Dateline South Africa—The black priest spoke of all of the places, of the great hills and valleys of his country. He also spoke of the sickness of the land, and how the grass had disappeared, and of the dongas that ran from hill to valley, and valley to hill. He spoke of how the “tribe was broken” and the house broken and the men broken. The group of concerned citizens of the township spoke of the sickness of the land, of the broken tribe and the broken house, of “young men and young girls that went away and forgot their customs and lived loose and idle lives.”

They talked of young criminal children, and older and more dangerous criminals, and of how white Johannesburg was afraid of black crime. One of them went and got the newspaper and showed him in big, bold black letters, “Old couple robbed and beaten in lonely house. Four natives arrested.”
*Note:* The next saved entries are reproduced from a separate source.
import Summits.CriticalPhenomena.PercolationContinuityZ3.Theorems.PercNearOneGluingNoHeavyLowerTailSahiFrontierTransfer
import Summits.CriticalPhenomena.PercolationContinuityZ3.Theorems.PercNearOneGluingNoHeavyLowerTailSahiSunflowerRowClosedForm
import Literature.Combinatorics.Sahi2008.UniformSquareAllOrders
import Mathlib.Tactic.Linarith
import HarnessLib

/-!
# `NoHeavyLowerTail` (crux stmt-CriticalPhenomena-4575), master-family line P2: FLOOR TRANSFER and the DOUBLY-TERMINAL reduction of Sahi's `C_n`

Support file (seat `prim-masterthm-p2`, gen 4; `--supports stmt-CriticalPhenomena-4575`); no definition, no named fact, no sorry.  Memo SAHI-ROUTE.md §4.14.
Companion of `…SahiFrontierTransfer` (adding to a member a point missed by another member does not increase `E_n`).  The DUAL move:

* **FLOOR MONOTONICITY** (`sahiE_upperSet_erase_le`): for a weight Sahi-positive of the orders `≤ n+1` on a finite poset and up-sets `W_i`, REMOVING from
  `W_{i₀}` a point `m` that lies in EVERY other member does not increase `E_{n+2}`.  [`E(W) − E(W') = E(χ_{m} at slot i₀, others)`; the cell `{m}` has the
  same moments against the other members as `(ν(m)/ν(M))·χ_M`, `M = ⋂_{j ≠ i₀} W_j` an up-set NESTED in every other member, whose `E` is `≥ 0` by the peel
  lemma `SahiCubeAllOrders.sahiE_setInd_nonneg_of_nested`.]  If `m` is a FLOOR point (minimal element) of `W_{i₀}` the new family is again a family of up-sets.
* **DOUBLY-TERMINAL REDUCTION** (`sahiE_setInd_nonneg_of_doublyTerminal`, `sahiPositive_of_doublyTerminal`, `sahiPositive_three_iff_doublyTerminal`):
  given the orders `≤ n+1`, order `n+2` holds iff `E_{n+2} ≥ 0` on the families of up-sets that are FRONTIER-TERMINAL (every maximal non-member of each
  member lies in all other members) AND FLOOR-TERMINAL (no minimal element of a member lies in all other members).  Two-phase descent: frontier additions
  first (`…SahiFrontierTransfer`), then floor removals, which preserve frontier-terminality.  On the sunflower poset `Sun m` the doubly-terminal
  co-singleton families are exactly the merged sub-rows — this is the abstract form of the all-`m` hierarchy theorem's reduction; on the cube `{0,1}^4`
  (census, seat code/frontier4c.py, dterm_analyze.py): of 804 440 unordered triples of up-sets 330 are doubly terminal, 22 orbits mod `Sym(4)` without a
  trivial member, 17 without an independent member (e.g. the OR-triangle `(x₀∨x₁, x₀∨x₂, x₁∨x₂)`, `(x₀(x₁∨x₂), x₁∨x₃, x₂∨x₃)`); 1 977 555 floor moves, 0 increases of `E_3`.
  For every FKG probability weight on a finite distributive lattice (product measures: Kahn's setting) **`C_3` ⟺ `E_3 ≥ 0` on the doubly-terminal triples**.
-/

namespace Summit.CriticalPhenomena.PercolationContinuityZ3.Theorems

namespace SahiFrontierTransfer

open Finset Function Literature.Combinatorics.Sahi2008

variable {α : Type*} [Fintype α] [DecidableEq α]

omit [Fintype α] in
/-- `χ_S = χ_{S ∖ m} + χ_{{m}}` for `m ∈ S`. [this work] -/
theorem setInd_eq_erase_add {m : α} {S : Finset α} (h : m ∈ S) : setInd S = setInd (S.erase m) + setInd ({m} : Finset α) := by
  conv_lhs => rw [← Finset.insert_erase h]
  exact setInd_insert (Finset.notMem_erase m S)

section Poset

variable [PartialOrder α]

/-- **FLOOR MONOTONICITY.**  If the weight is Sahi-positive of every order `≤ n+1`, then for up-sets `W_i` and a point `m ∈ W_{i₀}` lying in EVERY other
member, removing `m` from `W_{i₀}` does not increase `E_{n+2}`. [this work] -/
theorem sahiE_upperSet_erase_le {ν : α → ℝ} (hν0 : ∀ y, 0 ≤ ν y) (hν1 : ∑ y, ν y = 1) {n : ℕ} (hlow : ∀ k, k ≤ n + 1 → SahiPositive ν k)
    (W : Fin (n + 2) → Finset α) (hW : ∀ i, IsUpperSet ((W i : Finset α) : Set α)) {m : α} {i₀ : Fin (n + 2)} (hm : m ∈ W i₀)
    (hall : ∀ j, j ≠ i₀ → m ∈ W j) :
    sahiE ν (n + 2) (fun l => setInd (update W i₀ ((W i₀).erase m) l)) ≤ sahiE ν (n + 2) (fun l => setInd (W l)) := by
  set G : Fin (n + 2) → α → ℝ := fun l => setInd (W l) with hG
  -- `E(W) = E(W') + E(χ_{m} at i₀)`
  have hsplit : sahiE ν (n + 2) G = sahiE ν (n + 2) (fun l => setInd (update W i₀ ((W i₀).erase m) l)) +
      sahiE ν (n + 2) (update G i₀ (setInd ({m} : Finset α))) := by
    have h1 : G = update G i₀ (setInd ((W i₀).erase m) + setInd ({m} : Finset α)) := by
      rw [← setInd_eq_erase_add hm, hG, update_eq_self]
    have h2 : (fun l => setInd (update W i₀ ((W i₀).erase m) l)) = update G i₀ (setInd ((W i₀).erase m)) := by
      funext l
      by_cases hl : l = i₀
      · subst hl; rw [update_self, update_self]
      · rw [update_of_ne hl, update_of_ne hl]
    rw [h2]
    conv_lhs => rw [h1]
    rw [sahiE_update_add]
  -- the intersection of the other members
  set M : Finset α := univ.filter (fun y => ∀ j, j ≠ i₀ → y ∈ W j) with hM
  have hMsub : ∀ j, j ≠ i₀ → M ⊆ W j := fun j hj y hy => (Finset.mem_filter.1 hy).2 j hj
  have hmM : m ∈ M := Finset.mem_filter.2 ⟨Finset.mem_univ _, hall⟩
  have hMup : IsUpperSet ((M : Finset α) : Set α) := by
    intro x y hxy hx
    rw [Finset.mem_coe, hM, Finset.mem_filter] at hx ⊢
    exact ⟨Finset.mem_univ _, fun j hj => Finset.mem_coe.1 (hW j hxy (Finset.mem_coe.2 (hx.2 j hj)))⟩
  -- moments of `{m}` and of `M` against the other members
  have hprodM : ∀ S : Finset (Fin (n + 2)), i₀ ∉ S → ∀ y, y ∈ M → (∏ l ∈ S, G l) y = 1 := by
    intro S hS y hy
    rw [Finset.prod_apply]
    refine Finset.prod_eq_one fun l hl => ?_
    have hli : l ≠ i₀ := fun e => hS (e ▸ hl)
    rw [hG]; dsimp only; rw [setInd_apply, if_pos (hMsub l hli hy)]
  have hmom : ∀ S : Finset (Fin (n + 2)), i₀ ∉ S →
      ex ν (((∑ y ∈ M, ν y) : ℝ) • setInd ({m} : Finset α) * ∏ l ∈ S, G l) = ex ν ((ν m) • setInd M * ∏ l ∈ S, G l) := by
    intro S hS
    have e1 : ((∑ y ∈ M, ν y) : ℝ) • setInd ({m} : Finset α) * ∏ l ∈ S, G l = (∑ y ∈ M, ν y) • setInd ({m} : Finset α) := by
      funext y
      simp only [Pi.mul_apply, Pi.smul_apply, smul_eq_mul, setInd_apply, Finset.mem_singleton]
      by_cases hy : y = m
      · subst hy; rw [if_pos rfl, hprodM S hS _ hmM]; ring
      · rw [if_neg hy]; ring
    have e2 : (ν m) • setInd M * ∏ l ∈ S, G l = (ν m) • setInd M := by
      funext y
      simp only [Pi.mul_apply, Pi.smul_apply, smul_eq_mul, setInd_apply]
      by_cases hy : y ∈ M
      · rw [if_pos hy, hprodM S hS y hy]; ring
      · rw [if_neg hy]; ring
    rw [e1, e2, ex_smul, ex_smul, SahiDeltaSystem.Sun.ex_setInd_eq_sum, SahiDeltaSystem.Sun.ex_setInd_eq_sum, Finset.sum_singleton]
    ring
  have hcongr := sahiE_update_congr_of_moments ν G i₀ hmom
  rw [sahiE_update_smul, sahiE_update_smul] at hcongr
  -- the nested family `(M at i₀, others)` is nonnegative by the peel lemma
  have hnested : 0 ≤ sahiE ν (n + 2) (update G i₀ (setInd M)) := by
    obtain ⟨j, hj⟩ := exists_ne i₀
    have hfam : update G i₀ (setInd M) = fun l => setInd (update W i₀ M l) := by
      funext l
      by_cases hl : l = i₀
      · subst hl; rw [update_self, update_self]
      · rw [update_of_ne hl, update_of_ne hl]
    rw [hfam]
    refine SahiCubeAllOrders.sahiE_setInd_nonneg_of_nested hν0 hν1
      (fun V hV => (sahiPositive_iff_indicators ν (n + 1)).1 (hlow (n + 1) le_rfl) V hV) (update W i₀ M) (fun l => ?_) hj ?_
    · by_cases hl : l = i₀
      · subst hl; rw [update_self]; exact hMup
      · rw [update_of_ne hl]; exact hW l
    · rw [update_self, update_of_ne hj]; exact hMsub j hj
  have hMm : ν m ≤ ∑ y ∈ M, ν y := Finset.single_le_sum (fun y _ => hν0 y) hmM
  have hkey : 0 ≤ sahiE ν (n + 2) (update G i₀ (setInd ({m} : Finset α))) := by
    by_cases hM0 : ∑ y ∈ M, ν y = 0
    · -- then `ν m = 0` and the `{m}` slot has zero moments
      have hm0 : ν m = 0 := le_antisymm (hM0 ▸ hMm) (hν0 m)
      have hz : sahiE ν (n + 2) (update G i₀ (setInd ({m} : Finset α))) = sahiE ν (n + 2) (update G i₀ 0) := by
        refine sahiE_update_congr_of_moments ν G i₀ fun S hS => ?_
        rw [zero_mul, ex_def, ex_def]
        refine Finset.sum_congr rfl fun y _ => ?_
        simp only [Pi.mul_apply, setInd_apply, Finset.mem_singleton, Pi.zero_apply, mul_zero]
        by_cases hy : y = m
        · subst hy; rw [hm0]; ring
        · rw [if_neg hy]; ring
      rw [hz, sahiE_update_zero]
    · have hMpos : 0 < ∑ y ∈ M, ν y := lt_of_le_of_ne (Finset.sum_nonneg fun y _ => hν0 y) (Ne.symm hM0)
      have h2 : 0 ≤ (∑ y ∈ M, ν y) * sahiE ν (n + 2) (update G i₀ (setInd ({m} : Finset α))) := by
        rw [hcongr]; exact mul_nonneg (hν0 m) hnested
      exact nonneg_of_mul_nonneg_right h2 hMpos
  linarith [hsplit]

omit [Fintype α] [DecidableEq α] in
/-- Removing a FLOOR point (a minimal element) from an up-set gives an up-set. [this work] -/
theorem isUpperSet_erase_of_floor [DecidableEq α] {U : Finset α} (hU : IsUpperSet ((U : Finset α) : Set α)) {m : α}
    (hmin : ∀ y, y ∈ U → y ≤ m → y = m) : IsUpperSet ((U.erase m : Finset α) : Set α) := by
  intro x y hxy hx
  rw [Finset.mem_coe, Finset.mem_erase] at hx ⊢
  refine ⟨fun hym => ?_, Finset.mem_coe.1 (hU hxy (Finset.mem_coe.2 hx.2))⟩
  subst hym
  exact hx.1 (hmin x hx.2 hxy)

omit [Fintype α] in
/-- **Floor removals preserve frontier-terminality.** [this work] -/
theorem frontierTerminal_erase {n : ℕ} (W : Fin (n + 2) → Finset α) {m : α} {i₀ : Fin (n + 2)} (hall : ∀ j, j ≠ i₀ → m ∈ W j)
    (hT1 : ∀ i z, z ∉ W i → (∀ y, z < y → y ∈ W i) → ∀ j, j ≠ i → z ∈ W j) :
    ∀ i z, z ∉ update W i₀ ((W i₀).erase m) i → (∀ y, z < y → y ∈ update W i₀ ((W i₀).erase m) i) →
      ∀ j, j ≠ i → z ∈ update W i₀ ((W i₀).erase m) j := by
  intro i z hz hfront j hji
  by_cases hi : i = i₀
  · subst hi
    rw [update_self] at hz hfront
    rw [update_of_ne hji]
    by_cases hzm : z = m
    · subst hzm; exact hall j hji
    · have hz' : z ∉ W i := fun h => hz (Finset.mem_erase.2 ⟨hzm, h⟩)
      exact hT1 i z hz' (fun y hy => Finset.mem_of_mem_erase (hfront y hy)) j hji
  · rw [update_of_ne hi] at hz hfront
    have hzj := hT1 i z hz hfront
    by_cases hj : j = i₀
    · subst hj
      rw [update_self, Finset.mem_erase]
      refine ⟨fun hzm => ?_, hzj j hji⟩
      subst hzm
      exact hz (hall i hi)
    · rw [update_of_ne hj]; exact hzj j hji

/-- **DOUBLY-TERMINAL REDUCTION (indicator form).**  If the orders `≤ n+1` hold and `E_{n+2} ≥ 0` for every family of up-sets that is frontier-terminal
(every maximal non-member of each member lies in all other members) and floor-terminal (no minimal element of a member lies in all other members), then
`E_{n+2} ≥ 0` for EVERY family of up-sets. [this work] -/
theorem sahiE_setInd_nonneg_of_doublyTerminal {ν : α → ℝ} (hν0 : ∀ y, 0 ≤ ν y) (hν1 : ∑ y, ν y = 1) {n : ℕ}
    (hlow : ∀ k, k ≤ n + 1 → SahiPositive ν k)
    (hterm : ∀ W : Fin (n + 2) → Finset α, (∀ i, IsUpperSet ((W i : Finset α) : Set α)) →
      (∀ i z, z ∉ W i → (∀ y, z < y → y ∈ W i) → ∀ j, j ≠ i → z ∈ W j) →
      (∀ i m, m ∈ W i → (∀ y, y ∈ W i → y ≤ m → y = m) → ∃ j, j ≠ i ∧ m ∉ W j) →
        0 ≤ sahiE ν (n + 2) (fun i => setInd (W i))) :
    ∀ W : Fin (n + 2) → Finset α, (∀ i, IsUpperSet ((W i : Finset α) : Set α)) → 0 ≤ sahiE ν (n + 2) (fun i => setInd (W i)) := by
  refine sahiE_setInd_nonneg_of_terminal hν0 hlow fun W hW hT1 => ?_
  -- second phase: floor removals, by strong induction on the total size, keeping frontier-terminality
  suffices h : ∀ (s : ℕ) (W : Fin (n + 2) → Finset α), (∑ i, (W i).card) = s → (∀ i, IsUpperSet ((W i : Finset α) : Set α)) →
      (∀ i z, z ∉ W i → (∀ y, z < y → y ∈ W i) → ∀ j, j ≠ i → z ∈ W j) → 0 ≤ sahiE ν (n + 2) (fun i => setInd (W i)) from
    h _ W rfl hW hT1
  intro s
  induction s using Nat.strong_induction_on with
  | _ s ih =>
    intro W hs hW hT1
    by_cases hT2 : ∀ i m, m ∈ W i → (∀ y, y ∈ W i → y ≤ m → y = m) → ∃ j, j ≠ i ∧ m ∉ W j
    · exact hterm W hW hT1 hT2
    · push Not at hT2
      obtain ⟨i, m, hm, hmin, hall⟩ := hT2
      have hstep := sahiE_upperSet_erase_le hν0 hν1 hlow W hW hm hall
      refine le_trans ?_ hstep
      have hcard : ∑ l, (update W i ((W i).erase m) l).card < s := by
        have hfun : (fun l => (update W i ((W i).erase m) l).card) = update (fun l => (W l).card) i ((W i).card - 1) := by
          funext l
          by_cases hl : l = i
          · subst hl; rw [update_self, update_self, Finset.card_erase_of_mem hm]
          · rw [update_of_ne hl, update_of_ne hl]
        rw [show (∑ l, (update W i ((W i).erase m) l).card) = ∑ l, (fun l => (update W i ((W i).erase m) l).card) l from rfl,
          hfun, Finset.sum_update_of_mem (Finset.mem_univ i), Finset.sdiff_singleton_eq_erase]
        have hpos : 0 < (W i).card := Finset.card_pos.2 ⟨m, hm⟩
        have htot := Finset.add_sum_erase Finset.univ (fun l => (W l).card) (Finset.mem_univ i)
        rw [← hs, ← htot]
        omega
      exact ih _ hcard _ rfl
        (fun l => by
          by_cases hl : l = i
          · subst hl; rw [update_self]; exact isUpperSet_erase_of_floor (hW l) hmin
          · rw [update_of_ne hl]; exact hW l)
        (frontierTerminal_erase W hall hT1)

/-- **DOUBLY-TERMINAL REDUCTION.**  Orders `≤ n+1` and the doubly-terminal `(n+2)`-families give order `n+2`. [this work] -/
theorem sahiPositive_of_doublyTerminal {ν : α → ℝ} (hν0 : ∀ y, 0 ≤ ν y) (hν1 : ∑ y, ν y = 1) {n : ℕ}
    (hlow : ∀ k, k ≤ n + 1 → SahiPositive ν k)
    (hterm : ∀ W : Fin (n + 2) → Finset α, (∀ i, IsUpperSet ((W i : Finset α) : Set α)) →
      (∀ i z, z ∉ W i → (∀ y, z < y → y ∈ W i) → ∀ j, j ≠ i → z ∈ W j) →
      (∀ i m, m ∈ W i → (∀ y, y ∈ W i → y ≤ m → y = m) → ∃ j, j ≠ i ∧ m ∉ W j) →
        0 ≤ sahiE ν (n + 2) (fun i => setInd (W i))) :
    SahiPositive ν (n + 2) :=
  (sahiPositive_iff_indicators ν (n + 2)).2 (sahiE_setInd_nonneg_of_doublyTerminal hν0 hν1 hlow hterm)

/-- **All orders ⟺ the doubly-terminal families**, for a probability weight on a finite poset. [this work] -/
theorem sahiPositive_all_iff_doublyTerminal {ν : α → ℝ} (hν0 : ∀ y, 0 ≤ ν y) (hν1 : ∑ y, ν y = 1) :
    (∀ n, SahiPositive ν n) ↔ ∀ (n : ℕ) (W : Fin (n + 2) → Finset α), (∀ i, IsUpperSet ((W i : Finset α) : Set α)) →
      (∀ i z, z ∉ W i → (∀ y, z < y → y ∈ W i) → ∀ j, j ≠ i → z ∈ W j) →
      (∀ i m, m ∈ W i → (∀ y, y ∈ W i → y ≤ m → y = m) → ∃ j, j ≠ i ∧ m ∉ W j) →
        0 ≤ sahiE ν (n + 2) (fun i => setInd (W i)) := by
  constructor
  · intro h n W hW _ _
    exact (sahiPositive_iff_indicators ν (n + 2)).1 (h (n + 2)) W hW
  · intro hterm n
    induction n using Nat.strong_induction_on with
    | _ n ih =>
      rcases n with _ | _ | k
      · exact sahiPositive_zero ν
      · exact sahiPositive_one hν0
      · exact sahiPositive_of_doublyTerminal hν0 hν1 (fun j hj => ih j (by omega)) (hterm k)

/-- **`C_3` ⟺ doubly-terminal triples**, for every FKG probability weight on a finite distributive lattice (product measures: Kahn's setting): Sahi positivity
of order 3 holds iff `E_3(χ_A, χ_B, χ_C) ≥ 0` for the triples of up-sets in which every maximal non-member of each member lies in the other two and no minimal
element of a member lies in both others. [this work] -/
theorem sahiPositive_three_iff_doublyTerminal {β : Type*} [DistribLattice β] [Fintype β] [DecidableEq β] {μ : β → ℝ} (hμ : IsFKGMeasure μ) :
    SahiPositive μ 3 ↔ ∀ W : Fin 3 → Finset β, (∀ i, IsUpperSet ((W i : Finset β) : Set β)) →
      (∀ i z, z ∉ W i → (∀ y, z < y → y ∈ W i) → ∀ j, j ≠ i → z ∈ W j) →
      (∀ i m, m ∈ W i → (∀ y, y ∈ W i → y ≤ m → y = m) → ∃ j, j ≠ i ∧ m ∉ W j) →
        0 ≤ sahiE μ 3 (fun i => setInd (W i)) := by
  constructor
  · intro h W hW _ _
    exact (sahiPositive_iff_indicators μ 3).1 h W hW
  · intro hterm
    exact sahiPositive_of_doublyTerminal hμ.nonneg hμ.sum_eq_one (fun k hk => sahiPositive_of_le_two hμ (by omega)) hterm

end Poset

end SahiFrontierTransfer

end Summit.CriticalPhenomena.PercolationContinuityZ3.Theorems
This story could have been ripped from the headlines of South Africa today. And many of you reading this have been lulled into thinking that is so.

This summary passage was actually written by Alan Paton in what is probably the most important novel ever written about South Africa. “Cry the Beloved Country” was published in 1948 and details life in a beautiful country, engulfed by racial hatred in the days before and during apartheid. It is a novel steeped in hope and love and celebrates the dignity of humanity in the face of evil and oppression. The poor, the dispossessed and the forgotten in South African Townships face even greater challenges sixty years later.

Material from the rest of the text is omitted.